import Mathlib
import HarnessLib
import Summits.ValiantsHypothesis.ValiantsHypothesis.Theorems.LacunarySymmetroidMatrixDescartesReshapingGenericDecay

/-!
# K1 + K1′ (val-idea-23 g2) — part 2/4: strongly log-concave sequences and the reshaping minor (K1 signed)

Sections C–D of the original file (verbatim): `logRatio` and its gap lemmas, `incr_gap`, `det_logConcaveMinor_ne_zero`,
`reshapingGeneric_signed` (sign-blind K1: every base-`P` digit reshaping of a strongly `q`-log-concave `f`, `q ≥ 4`, has full rank).

AUTHORSHIP: val-idea-23 g2 (card `reshaping-generic`, crux workfile `Cruxes/MatrixDescartes/ReshapingGenericK1Proof.lean` rev 4,
staged bytes sha12 527413dd06f8); SPLIT into four ≤ 400-line files and landed by val-lit-p7 g14 (landing hand, director R290 (2)(iii) /
desk RULING #329) with no mathematical change: parts `…ReshapingGenericDecay` (A–B), `…ReshapingGenericLogConcave` (C–D),
`…ReshapingGenericHankel` (D′), `…ReshapingGeneric` (K1 positive form, F Kronecker, E K1Check).  VP ≠ VNP is not touched.
-/

set_option linter.dupNamespace false
set_option autoImplicit false

namespace Summit.ValiantsHypothesis.ValiantsHypothesis.Theorems.LacunarySymmetroidMatrixDescartes.ReshapingGeneric

open Finset Real Matrix

/-! ## C. Strongly log-concave sequences: log-ratios drop by `log q` per step -/

section LogConcave

variable {q : ℝ} {f : ℕ → ℝ}

/-- Strong `q`-log-concavity: consecutive log-ratios drop by at least `log q`. [folklore] -/
lemma logRatio_succ_le (hq : 0 < q) (hne : ∀ k, f k ≠ 0)
    (hlc : ∀ k, q * (|f k| * |f (k + 2)|) ≤ f (k + 1) ^ 2) (k : ℕ) :
    (Real.log (f (k + 1 + 1)) - Real.log (f (k + 1))) + Real.log q ≤ (Real.log (f (k + 1)) - Real.log (f k)) := by
  have hk0 : 0 < |f k| := abs_pos.mpr (hne k)
  have hk2 : 0 < |f (k + 2)| := abs_pos.mpr (hne (k + 2))
  have hfk : 0 < |f k| * |f (k + 2)| := mul_pos hk0 hk2
  have h := Real.log_le_log (mul_pos hq hfk) (hlc k)
  rw [Real.log_mul hq.ne' hfk.ne', Real.log_mul hk0.ne' hk2.ne', Real.log_abs, Real.log_abs, Real.log_pow] at h
  push_cast at h
  linarith

/-- Iterated form: log-ratios `t` steps apart differ by at least `t·log q`. [folklore] -/
lemma logRatio_add_le (hq : 0 < q) (hne : ∀ k, f k ≠ 0)
    (hlc : ∀ k, q * (|f k| * |f (k + 2)|) ≤ f (k + 1) ^ 2) (k t : ℕ) :
    (Real.log (f (k + t + 1)) - Real.log (f (k + t))) + t * Real.log q ≤ (Real.log (f (k + 1)) - Real.log (f k)) := by
  induction t with
  | zero => simp
  | succ t ih =>
    have := logRatio_succ_le hq hne hlc (k + t)
    rw [show k + (t + 1) = k + t + 1 by ring]
    push_cast
    linarith

/-- Telescoping of `log f` along `t` steps as a sum of log-ratios. [folklore] -/
lemma log_telescope (f : ℕ → ℝ) (k t : ℕ) :
    Real.log (f (k + t)) - Real.log (f k) = ∑ s ∈ range t, (Real.log (f (k + s + 1)) - Real.log (f (k + s))) := by
  have h := Finset.sum_range_sub (fun s => Real.log (f (k + s))) t
  simp only [Nat.add_zero] at h
  rw [← h]
  apply Finset.sum_congr rfl; intro s _; rw [← add_assoc]

/-- **Gap-Monge increments.**  With `W x i = log f (a x + b i)`, `a` increasing and `b` decreasing with steps `≥ 2`,
the row increments grow by at least `2 log q` per column step. -/
lemma incr_gap (hq : 1 ≤ q) (hne : ∀ k, f k ≠ 0)
    (hlc : ∀ k, q * (|f k| * |f (k + 2)|) ≤ f (k + 1) ^ 2) (a b : ℕ → ℕ) (j i : ℕ)
    (ha : a j < a (j + 1)) (hb : b (i + 1) + 2 ≤ b i) :
    (Real.log (f (a (j + 1) + b i)) - Real.log (f (a j + b i))) + 2 * Real.log q
      ≤ Real.log (f (a (j + 1) + b (i + 1))) - Real.log (f (a j + b (i + 1))) := by
  have hq0 : 0 < q := by linarith
  have hlq : 0 ≤ Real.log q := Real.log_nonneg hq
  set n := a (j + 1) - a j with hn
  have hn1 : 1 ≤ n := by omega
  set g := b i - b (i + 1) with hg
  have hg2 : 2 ≤ g := by omega
  have e1 : a (j + 1) + b i = (a j + b i) + n := by omega
  have e2 : a (j + 1) + b (i + 1) = (a j + b (i + 1)) + n := by omega
  rw [e1, e2, log_telescope f (a j + b i) n, log_telescope f (a j + b (i + 1)) n]
  -- termwise comparison with gap `g log q ≥ 2 log q`
  have hterm : ∀ s ∈ range n, (Real.log (f (a j + b i + s + 1)) - Real.log (f (a j + b i + s))) + 2 * Real.log q ≤ (Real.log (f (a j + b (i + 1) + s + 1)) - Real.log (f (a j + b (i + 1) + s))) := by
    intro s _
    have h := logRatio_add_le hq0 hne hlc (a j + b (i + 1) + s) g
    have e3 : a j + b (i + 1) + s + g = a j + b i + s := by omega
    rw [e3] at h
    have : (2 : ℝ) * Real.log q ≤ (g : ℝ) * Real.log q := by
      have : (2 : ℝ) ≤ (g : ℝ) := by exact_mod_cast hg2
      nlinarith
    linarith
  have hsum := Finset.sum_le_sum hterm
  rw [Finset.sum_add_distrib, Finset.sum_const, Finset.card_range, nsmul_eq_mul] at hsum
  have : (2 : ℝ) * Real.log q ≤ (n : ℝ) * (2 * Real.log q) := by
    have : (1 : ℝ) ≤ (n : ℝ) := by exact_mod_cast hn1
    nlinarith
  linarith

/-! ## D. The theorem: every square «increasing rows / 2-spread decreasing columns» minor of `(f (a + b))`
is non-singular; hence every digit reshaping of a strongly log-concave sequence has full rank. -/

/-- **K1 core.**  For `q ≥ 4` and `f` strongly `q`-log-concave (`q·f(k)·f(k+2) ≤ f(k+1)²`, `f > 0`), the matrix
`(x, i) ↦ f (a x + b i)` with `a` strictly increasing and `b` strictly decreasing with steps `≥ 2` has non-zero
determinant. -/
theorem det_logConcaveMinor_ne_zero (hq : 4 ≤ q) (hne : ∀ k, f k ≠ 0)
    (hlc : ∀ k, q * (|f k| * |f (k + 2)|) ≤ f (k + 1) ^ 2) {r : ℕ} (a b : ℕ → ℕ)
    (ha : ∀ j, j + 1 < r → a j < a (j + 1)) (hb : ∀ i, i + 1 < r → b (i + 1) + 2 ≤ b i) :
    (Matrix.of fun x i : Fin r => f (a x + b i)).det ≠ 0 := by
  have hq1 : (1 : ℝ) ≤ q := by linarith
  have hlq : Real.log 4 ≤ Real.log q := Real.log_le_log (by norm_num) hq
  have hlq0 : 0 ≤ Real.log q := Real.log_nonneg hq1
  set W : ℕ → ℕ → ℝ := fun x i => Real.log (f (a x + b i)) with hW
  have hgap : ∀ j i, j + 1 < r → i + 1 < r →
      W (j + 1) i - W j i + 2 * Real.log q ≤ W (j + 1) (i + 1) - W j (i + 1) := by
    intro j i hj hi
    simpa [hW] using incr_gap hq1 hne hlc a b j i (ha j hj) (hb i hi)
  obtain ⟨u, v, hdiag, hoff⟩ := decay_of_gapMonge r W (Real.log q) hlq0 hgap
  -- the normalised matrix `N = diag(e^{-u}) · A · diag(e^{-v})`, `|N x i| = exp (W x i - u x - v i)`
  set A : Matrix (Fin r) (Fin r) ℝ := Matrix.of fun x i : Fin r => f (a x + b i) with hAdef
  set N : Matrix (Fin r) (Fin r) ℝ := Matrix.of fun x i : Fin r => Real.exp (-u x) *
      ((Matrix.of fun x i : Fin r => Real.exp (-v i) * A x i) x i) with hNdef
  have hN : ∀ x i : Fin r, |N x i| = Real.exp (W x i - u x - v i) := by
    intro x i
    simp only [hNdef, hAdef, Matrix.of_apply, abs_mul, abs_of_pos (Real.exp_pos _)]
    rw [← Real.exp_log_eq_abs (hne _),
      show W x i - u x - v i = -u x + (-v i + Real.log (f (a x + b i))) by simp only [hW]; ring,
      Real.exp_add, Real.exp_add]
  have hA : N.det ≠ 0 := det_ne_zero_of_abs_decay N
    (fun x => by rw [hN, hdiag x x.isLt, Real.exp_zero])
    (by
      intro x i hxi
      rw [hN]
      apply Real.exp_le_exp.mpr
      have h := hoff x i x.isLt i.isLt
      have : -(Real.log q) * (Nat.dist x i : ℝ) ≤ -(Real.log 4) * (Nat.dist x i : ℝ) := by
        have : (0 : ℝ) ≤ (Nat.dist x i : ℝ) := by positivity
        nlinarith
      exact h.trans this)
  rw [hNdef, Matrix.det_mul_column, Matrix.det_mul_row] at hA
  intro h0
  apply hA
  rw [h0]; ring

/-- **K1, signed form (full-rank reshapings; critic price P1 of VERDICT #12).**  Every base-`P` digit reshaping
`(x, y) ↦ f (P·y + x)` (`x < P`, `y < H`) of a nowhere-zero sequence with `q·|f(k)|·|f(k+2)| ≤ f(k+1)²`, `q ≥ 4` (signs
ARBITRARY), has rank `min P H`. -/
theorem reshapingGeneric_signed : ∀ q : ℝ, 4 ≤ q → ∀ f : ℕ → ℝ,
    ((∀ k, f k ≠ 0) ∧ ∀ k, q * (|f k| * |f (k + 2)|) ≤ f (k + 1) ^ 2) →
    ∀ P H : ℕ, (Matrix.of fun (x : Fin P) (y : Fin H) => f (P * (y : ℕ) + (x : ℕ))).rank = min P H := by
  intro q hq f hf P H
  set M : Matrix (Fin P) (Fin H) ℝ := Matrix.of fun (x : Fin P) (y : Fin H) => f (P * (y : ℕ) + (x : ℕ)) with hM
  apply le_antisymm
  · exact le_min (Matrix.rank_le_height M) (Matrix.rank_le_width M)
  · set r := min P H with hr
    have hrP : r ≤ P := min_le_left _ _
    have hrH : r ≤ H := min_le_right _ _
    rcases Nat.lt_or_ge P 2 with hP | hP
    · -- `P ≤ 1`: rank ≥ min P H is `0` or a non-zero `1 × H` row
      interval_cases P
      · simp [hr]
      · -- P = 1
        rcases Nat.eq_zero_or_pos H with hH | hH
        · subst hH; simp [hr]
        · have h1 : r = 1 := by rw [hr]; exact Nat.min_eq_left (by omega)
          rw [h1]
          -- the `1 × 1` minor at column 0 is `f 0... ` non-zero
          let S : Matrix (Fin 1) (Fin 1) ℝ := M.submatrix (Fin.castLE (le_refl 1)) (Fin.castLE (by omega : 1 ≤ H))
          have hS : S.det ≠ 0 := by
            rw [Matrix.det_fin_one]
            simp only [S, Matrix.submatrix_apply, hM, Matrix.of_apply]
            exact hf.1 _
          have hSr : S.rank = 1 := by
            have := Matrix.rank_of_isUnit S ((Matrix.isUnit_iff_isUnit_det S).mpr (isUnit_iff_ne_zero.mpr hS))
            simpa using this
          calc 1 = S.rank := hSr.symm
            _ ≤ M.rank := Matrix.rank_submatrix_le M _ _
    · -- `P ≥ 2`: the leading `r × r` minor with reversed columns is a gap-Monge minor
      let S : Matrix (Fin r) (Fin r) ℝ :=
        M.submatrix (Fin.castLE hrP) (fun j => Fin.castLE hrH (Fin.rev j))
      have hSeq : S = Matrix.of fun x i : Fin r => f ((fun n => n) x + (fun n => P * (r - 1 - n)) i) := by
        ext x i
        simp only [S, Matrix.submatrix_apply, hM, Matrix.of_apply, Fin.val_castLE, Fin.val_rev]
        congr 1
        rw [show r - (i + 1) = r - 1 - i by omega]; ring
      have hS : S.det ≠ 0 := by
        rw [hSeq]
        exact det_logConcaveMinor_ne_zero hq hf.1 hf.2 (fun n => n) (fun n => P * (r - 1 - n))
          (fun j _ => by omega) (fun i hi => by
            show P * (r - 1 - (i + 1)) + 2 ≤ P * (r - 1 - i)
            have : r - 1 - i = (r - 1 - (i + 1)) + 1 := by omega
            rw [this, Nat.mul_add]; omega)
      have hSr : S.rank = r := by
        have := Matrix.rank_of_isUnit S ((Matrix.isUnit_iff_isUnit_det S).mpr (isUnit_iff_ne_zero.mpr hS))
        simpa using this
      calc r = S.rank := hSr.symm
        _ ≤ M.rank := Matrix.rank_submatrix_le M _ _

end LogConcave

end Summit.ValiantsHypothesis.ValiantsHypothesis.Theorems.LacunarySymmetroidMatrixDescartes.ReshapingGeneric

──────

_About this exercise_
For each line above that includes the word "drop", make a copy of that line.

_Result_
/-! ## C. Strongly log-concave sequences: log-ratios drop by `log q` per step -/
/-- Strong `q`-log-concavity: consecutive log-ratios drop by at least `log q`. [folklore] -/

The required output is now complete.